§ **What you are asked to do**
Your task is to transcribe, without alteration, the lines from the top of the material below through the line bearing "points each with", inclusive.
◇ ◇ ◇ ◇ ◇ ◇ ◇
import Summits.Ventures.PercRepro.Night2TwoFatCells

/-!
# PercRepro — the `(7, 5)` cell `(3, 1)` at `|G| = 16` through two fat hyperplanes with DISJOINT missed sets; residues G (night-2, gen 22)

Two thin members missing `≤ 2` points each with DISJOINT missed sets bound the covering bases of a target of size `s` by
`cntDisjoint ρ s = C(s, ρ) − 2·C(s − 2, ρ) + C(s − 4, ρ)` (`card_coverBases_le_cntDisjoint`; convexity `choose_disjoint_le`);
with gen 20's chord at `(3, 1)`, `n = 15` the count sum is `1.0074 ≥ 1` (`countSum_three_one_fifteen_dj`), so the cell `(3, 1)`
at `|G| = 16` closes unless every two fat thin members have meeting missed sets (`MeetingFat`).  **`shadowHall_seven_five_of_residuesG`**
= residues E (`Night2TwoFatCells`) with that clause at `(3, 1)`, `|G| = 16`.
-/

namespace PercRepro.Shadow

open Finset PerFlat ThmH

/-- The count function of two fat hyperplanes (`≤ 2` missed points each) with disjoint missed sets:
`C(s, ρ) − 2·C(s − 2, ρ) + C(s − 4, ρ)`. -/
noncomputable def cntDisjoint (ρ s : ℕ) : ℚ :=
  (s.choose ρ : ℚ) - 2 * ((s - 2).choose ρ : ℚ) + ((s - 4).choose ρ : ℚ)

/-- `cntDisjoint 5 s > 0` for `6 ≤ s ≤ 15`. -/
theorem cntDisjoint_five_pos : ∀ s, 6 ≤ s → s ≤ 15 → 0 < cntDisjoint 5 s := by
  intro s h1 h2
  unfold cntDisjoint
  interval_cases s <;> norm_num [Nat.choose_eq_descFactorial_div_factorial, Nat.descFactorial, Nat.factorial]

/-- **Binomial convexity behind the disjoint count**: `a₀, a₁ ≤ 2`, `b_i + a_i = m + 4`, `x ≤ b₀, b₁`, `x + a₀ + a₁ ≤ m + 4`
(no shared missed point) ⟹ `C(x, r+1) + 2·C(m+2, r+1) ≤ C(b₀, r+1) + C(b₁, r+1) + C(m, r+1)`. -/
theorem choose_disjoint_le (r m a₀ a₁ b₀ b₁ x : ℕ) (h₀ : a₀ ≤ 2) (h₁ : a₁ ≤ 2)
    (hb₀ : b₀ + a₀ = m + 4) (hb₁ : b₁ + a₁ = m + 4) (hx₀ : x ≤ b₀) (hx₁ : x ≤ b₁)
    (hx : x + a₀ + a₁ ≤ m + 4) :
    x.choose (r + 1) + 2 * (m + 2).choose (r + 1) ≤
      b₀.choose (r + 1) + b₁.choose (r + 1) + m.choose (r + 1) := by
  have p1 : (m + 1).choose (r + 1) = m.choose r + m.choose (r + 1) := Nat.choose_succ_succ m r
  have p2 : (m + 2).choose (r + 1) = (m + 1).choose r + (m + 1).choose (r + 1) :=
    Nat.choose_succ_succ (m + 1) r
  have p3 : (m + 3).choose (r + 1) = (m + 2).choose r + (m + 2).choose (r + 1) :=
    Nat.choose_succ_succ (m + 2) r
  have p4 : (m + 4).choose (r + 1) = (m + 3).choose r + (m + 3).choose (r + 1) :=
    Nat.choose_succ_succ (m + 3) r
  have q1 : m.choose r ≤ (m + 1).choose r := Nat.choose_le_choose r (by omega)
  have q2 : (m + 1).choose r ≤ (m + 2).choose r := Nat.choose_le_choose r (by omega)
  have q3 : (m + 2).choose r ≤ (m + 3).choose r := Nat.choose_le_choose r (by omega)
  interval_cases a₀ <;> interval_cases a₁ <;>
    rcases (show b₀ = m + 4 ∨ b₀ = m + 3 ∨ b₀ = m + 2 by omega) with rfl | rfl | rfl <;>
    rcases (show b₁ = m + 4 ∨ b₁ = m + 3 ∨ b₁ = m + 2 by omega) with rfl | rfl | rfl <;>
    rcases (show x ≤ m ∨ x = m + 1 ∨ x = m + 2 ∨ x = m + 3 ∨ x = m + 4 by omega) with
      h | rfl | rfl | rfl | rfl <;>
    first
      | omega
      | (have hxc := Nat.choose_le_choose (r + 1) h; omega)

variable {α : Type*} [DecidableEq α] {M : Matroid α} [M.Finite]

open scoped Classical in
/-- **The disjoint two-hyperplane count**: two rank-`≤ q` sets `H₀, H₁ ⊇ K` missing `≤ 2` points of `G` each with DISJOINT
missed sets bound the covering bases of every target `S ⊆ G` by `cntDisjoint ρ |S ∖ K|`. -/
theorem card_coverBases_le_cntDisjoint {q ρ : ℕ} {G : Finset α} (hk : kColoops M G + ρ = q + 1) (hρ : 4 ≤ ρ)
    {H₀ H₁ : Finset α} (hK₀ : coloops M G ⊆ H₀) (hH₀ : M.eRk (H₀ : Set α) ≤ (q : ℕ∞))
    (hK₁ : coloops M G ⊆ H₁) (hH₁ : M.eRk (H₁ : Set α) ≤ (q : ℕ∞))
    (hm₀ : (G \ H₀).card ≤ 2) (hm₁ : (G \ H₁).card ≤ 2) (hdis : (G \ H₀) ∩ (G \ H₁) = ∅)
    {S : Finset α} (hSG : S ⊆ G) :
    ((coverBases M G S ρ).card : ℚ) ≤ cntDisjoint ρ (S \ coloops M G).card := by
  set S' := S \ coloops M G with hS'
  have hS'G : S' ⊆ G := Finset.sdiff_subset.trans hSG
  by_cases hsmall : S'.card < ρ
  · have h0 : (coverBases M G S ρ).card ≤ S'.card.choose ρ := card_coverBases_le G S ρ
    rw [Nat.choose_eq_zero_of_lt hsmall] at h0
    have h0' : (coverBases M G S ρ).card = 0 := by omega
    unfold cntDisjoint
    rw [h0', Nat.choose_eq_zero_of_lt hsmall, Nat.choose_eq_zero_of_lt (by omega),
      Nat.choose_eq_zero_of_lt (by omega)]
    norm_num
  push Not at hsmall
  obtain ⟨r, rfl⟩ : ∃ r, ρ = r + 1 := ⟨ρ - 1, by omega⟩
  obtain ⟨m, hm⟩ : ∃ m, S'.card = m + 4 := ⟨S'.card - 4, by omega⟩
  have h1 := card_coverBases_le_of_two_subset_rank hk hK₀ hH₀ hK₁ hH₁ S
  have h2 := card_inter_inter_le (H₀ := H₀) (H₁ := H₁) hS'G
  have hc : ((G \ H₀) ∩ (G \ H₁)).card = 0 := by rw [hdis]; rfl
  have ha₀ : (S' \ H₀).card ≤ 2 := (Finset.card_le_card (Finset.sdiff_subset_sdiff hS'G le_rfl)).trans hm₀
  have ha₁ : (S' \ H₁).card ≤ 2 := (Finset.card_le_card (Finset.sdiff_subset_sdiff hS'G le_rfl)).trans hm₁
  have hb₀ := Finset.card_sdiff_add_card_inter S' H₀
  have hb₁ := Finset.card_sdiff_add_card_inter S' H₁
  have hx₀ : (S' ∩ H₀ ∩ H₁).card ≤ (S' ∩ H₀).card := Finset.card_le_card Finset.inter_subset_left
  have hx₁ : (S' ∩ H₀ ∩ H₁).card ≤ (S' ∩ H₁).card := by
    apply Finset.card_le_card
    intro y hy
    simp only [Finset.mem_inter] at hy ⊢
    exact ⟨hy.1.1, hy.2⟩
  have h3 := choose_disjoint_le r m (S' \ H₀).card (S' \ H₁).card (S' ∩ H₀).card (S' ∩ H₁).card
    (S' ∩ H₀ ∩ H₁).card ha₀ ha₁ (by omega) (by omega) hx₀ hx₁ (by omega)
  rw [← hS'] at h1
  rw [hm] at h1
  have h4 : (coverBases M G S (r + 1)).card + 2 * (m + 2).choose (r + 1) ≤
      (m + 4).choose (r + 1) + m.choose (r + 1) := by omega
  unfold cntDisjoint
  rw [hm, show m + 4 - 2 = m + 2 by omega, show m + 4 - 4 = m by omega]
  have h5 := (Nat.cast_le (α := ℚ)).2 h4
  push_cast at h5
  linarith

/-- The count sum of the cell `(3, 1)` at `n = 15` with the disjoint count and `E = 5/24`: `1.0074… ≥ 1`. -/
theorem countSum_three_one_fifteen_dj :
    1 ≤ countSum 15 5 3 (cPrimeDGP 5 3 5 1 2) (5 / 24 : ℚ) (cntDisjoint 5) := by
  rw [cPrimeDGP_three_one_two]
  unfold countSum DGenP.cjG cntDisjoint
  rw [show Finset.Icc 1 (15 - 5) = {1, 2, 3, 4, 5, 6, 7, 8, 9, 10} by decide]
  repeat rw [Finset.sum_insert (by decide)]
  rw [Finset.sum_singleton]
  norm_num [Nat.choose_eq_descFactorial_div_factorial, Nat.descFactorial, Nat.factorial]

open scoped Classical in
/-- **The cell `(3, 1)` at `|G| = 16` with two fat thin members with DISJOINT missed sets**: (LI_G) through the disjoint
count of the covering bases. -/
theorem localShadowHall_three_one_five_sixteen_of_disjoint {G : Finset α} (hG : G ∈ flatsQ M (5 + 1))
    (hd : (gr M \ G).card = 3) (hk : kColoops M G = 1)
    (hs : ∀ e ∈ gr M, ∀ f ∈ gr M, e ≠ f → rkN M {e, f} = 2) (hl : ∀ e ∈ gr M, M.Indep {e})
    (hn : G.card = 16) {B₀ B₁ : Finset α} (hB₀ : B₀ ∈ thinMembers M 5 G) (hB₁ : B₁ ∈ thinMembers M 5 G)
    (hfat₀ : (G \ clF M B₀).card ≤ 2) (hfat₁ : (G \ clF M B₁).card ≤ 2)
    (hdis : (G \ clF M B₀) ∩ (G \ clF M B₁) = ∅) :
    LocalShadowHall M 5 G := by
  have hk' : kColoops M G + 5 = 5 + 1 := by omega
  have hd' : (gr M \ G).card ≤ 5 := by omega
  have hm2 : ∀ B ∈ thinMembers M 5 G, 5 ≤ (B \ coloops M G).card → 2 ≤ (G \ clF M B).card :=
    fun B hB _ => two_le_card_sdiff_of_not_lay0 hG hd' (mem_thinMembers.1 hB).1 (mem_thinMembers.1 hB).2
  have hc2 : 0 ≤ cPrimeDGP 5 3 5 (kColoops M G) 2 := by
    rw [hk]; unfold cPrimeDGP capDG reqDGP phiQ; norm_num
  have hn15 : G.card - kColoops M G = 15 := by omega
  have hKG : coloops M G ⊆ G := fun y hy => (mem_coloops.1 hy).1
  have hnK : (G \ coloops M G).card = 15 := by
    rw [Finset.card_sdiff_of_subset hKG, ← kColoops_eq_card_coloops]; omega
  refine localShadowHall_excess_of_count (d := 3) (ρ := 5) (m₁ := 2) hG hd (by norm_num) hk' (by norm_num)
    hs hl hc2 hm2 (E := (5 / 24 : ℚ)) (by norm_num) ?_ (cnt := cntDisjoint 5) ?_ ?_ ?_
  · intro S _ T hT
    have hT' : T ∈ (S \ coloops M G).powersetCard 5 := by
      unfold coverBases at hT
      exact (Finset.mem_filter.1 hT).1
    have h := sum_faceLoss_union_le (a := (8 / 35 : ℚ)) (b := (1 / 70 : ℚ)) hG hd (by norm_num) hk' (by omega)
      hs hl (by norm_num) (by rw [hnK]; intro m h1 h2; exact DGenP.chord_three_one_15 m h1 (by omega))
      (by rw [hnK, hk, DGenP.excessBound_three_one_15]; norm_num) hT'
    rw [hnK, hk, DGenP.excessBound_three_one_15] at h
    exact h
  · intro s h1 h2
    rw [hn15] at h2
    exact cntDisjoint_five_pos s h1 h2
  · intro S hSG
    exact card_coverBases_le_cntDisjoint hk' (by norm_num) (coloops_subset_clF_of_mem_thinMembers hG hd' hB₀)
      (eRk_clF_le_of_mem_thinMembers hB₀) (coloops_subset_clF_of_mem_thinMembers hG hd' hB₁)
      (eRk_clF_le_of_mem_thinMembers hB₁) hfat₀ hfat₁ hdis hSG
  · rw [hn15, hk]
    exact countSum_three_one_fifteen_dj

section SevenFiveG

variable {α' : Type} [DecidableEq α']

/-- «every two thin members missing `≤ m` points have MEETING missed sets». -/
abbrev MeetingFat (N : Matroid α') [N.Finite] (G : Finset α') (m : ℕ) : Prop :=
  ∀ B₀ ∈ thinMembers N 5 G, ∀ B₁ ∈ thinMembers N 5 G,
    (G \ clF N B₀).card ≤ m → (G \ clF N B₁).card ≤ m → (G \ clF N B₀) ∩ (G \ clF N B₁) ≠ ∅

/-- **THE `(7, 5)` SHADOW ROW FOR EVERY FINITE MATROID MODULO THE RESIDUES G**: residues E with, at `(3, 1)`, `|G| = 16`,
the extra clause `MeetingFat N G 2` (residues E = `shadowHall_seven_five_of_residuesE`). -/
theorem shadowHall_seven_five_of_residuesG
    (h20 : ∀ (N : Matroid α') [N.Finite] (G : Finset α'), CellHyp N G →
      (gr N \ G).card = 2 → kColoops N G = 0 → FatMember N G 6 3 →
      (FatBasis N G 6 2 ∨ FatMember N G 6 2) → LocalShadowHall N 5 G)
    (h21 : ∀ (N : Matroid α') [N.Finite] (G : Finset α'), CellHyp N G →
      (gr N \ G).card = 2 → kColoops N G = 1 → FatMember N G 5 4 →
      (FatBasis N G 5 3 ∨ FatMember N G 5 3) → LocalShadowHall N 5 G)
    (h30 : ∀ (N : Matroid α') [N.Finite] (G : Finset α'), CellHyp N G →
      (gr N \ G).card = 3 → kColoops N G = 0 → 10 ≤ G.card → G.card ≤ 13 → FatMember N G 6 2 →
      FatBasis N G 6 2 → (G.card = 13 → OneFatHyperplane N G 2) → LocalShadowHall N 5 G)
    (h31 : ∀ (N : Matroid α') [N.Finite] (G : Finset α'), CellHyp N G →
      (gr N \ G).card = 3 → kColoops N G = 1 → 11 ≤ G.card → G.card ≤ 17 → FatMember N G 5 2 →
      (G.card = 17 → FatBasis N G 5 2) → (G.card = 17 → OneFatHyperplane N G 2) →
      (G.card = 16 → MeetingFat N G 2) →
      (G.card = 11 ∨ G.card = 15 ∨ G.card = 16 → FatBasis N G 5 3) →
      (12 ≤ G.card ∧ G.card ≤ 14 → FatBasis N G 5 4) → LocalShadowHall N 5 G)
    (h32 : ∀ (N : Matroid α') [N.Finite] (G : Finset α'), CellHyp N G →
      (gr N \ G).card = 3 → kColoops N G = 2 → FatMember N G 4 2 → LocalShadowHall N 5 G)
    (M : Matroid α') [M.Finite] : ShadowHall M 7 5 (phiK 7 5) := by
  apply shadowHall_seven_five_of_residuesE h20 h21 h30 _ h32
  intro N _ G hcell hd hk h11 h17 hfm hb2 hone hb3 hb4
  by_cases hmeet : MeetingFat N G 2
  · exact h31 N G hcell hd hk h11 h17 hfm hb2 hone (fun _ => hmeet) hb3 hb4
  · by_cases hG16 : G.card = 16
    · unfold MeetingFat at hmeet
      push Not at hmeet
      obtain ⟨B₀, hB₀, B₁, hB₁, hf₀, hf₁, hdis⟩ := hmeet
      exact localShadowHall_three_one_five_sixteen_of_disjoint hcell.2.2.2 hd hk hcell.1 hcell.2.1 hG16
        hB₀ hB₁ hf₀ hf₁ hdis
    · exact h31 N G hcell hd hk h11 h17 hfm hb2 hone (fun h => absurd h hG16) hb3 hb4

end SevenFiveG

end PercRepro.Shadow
◇ ◇ ◇ ◇ ◇ ◇ ◇
§ **Solution for this exercise**
import Summits.Ventures.PercRepro.Night2TwoFatCells

/-!
# PercRepro — the `(7, 5)` cell `(3, 1)` at `|G| = 16` through two fat hyperplanes with DISJOINT missed sets; residues G (night-2, gen 22)

Two thin members missing `≤ 2` points each with DISJOINT missed sets bound the covering bases of a target of size `s` by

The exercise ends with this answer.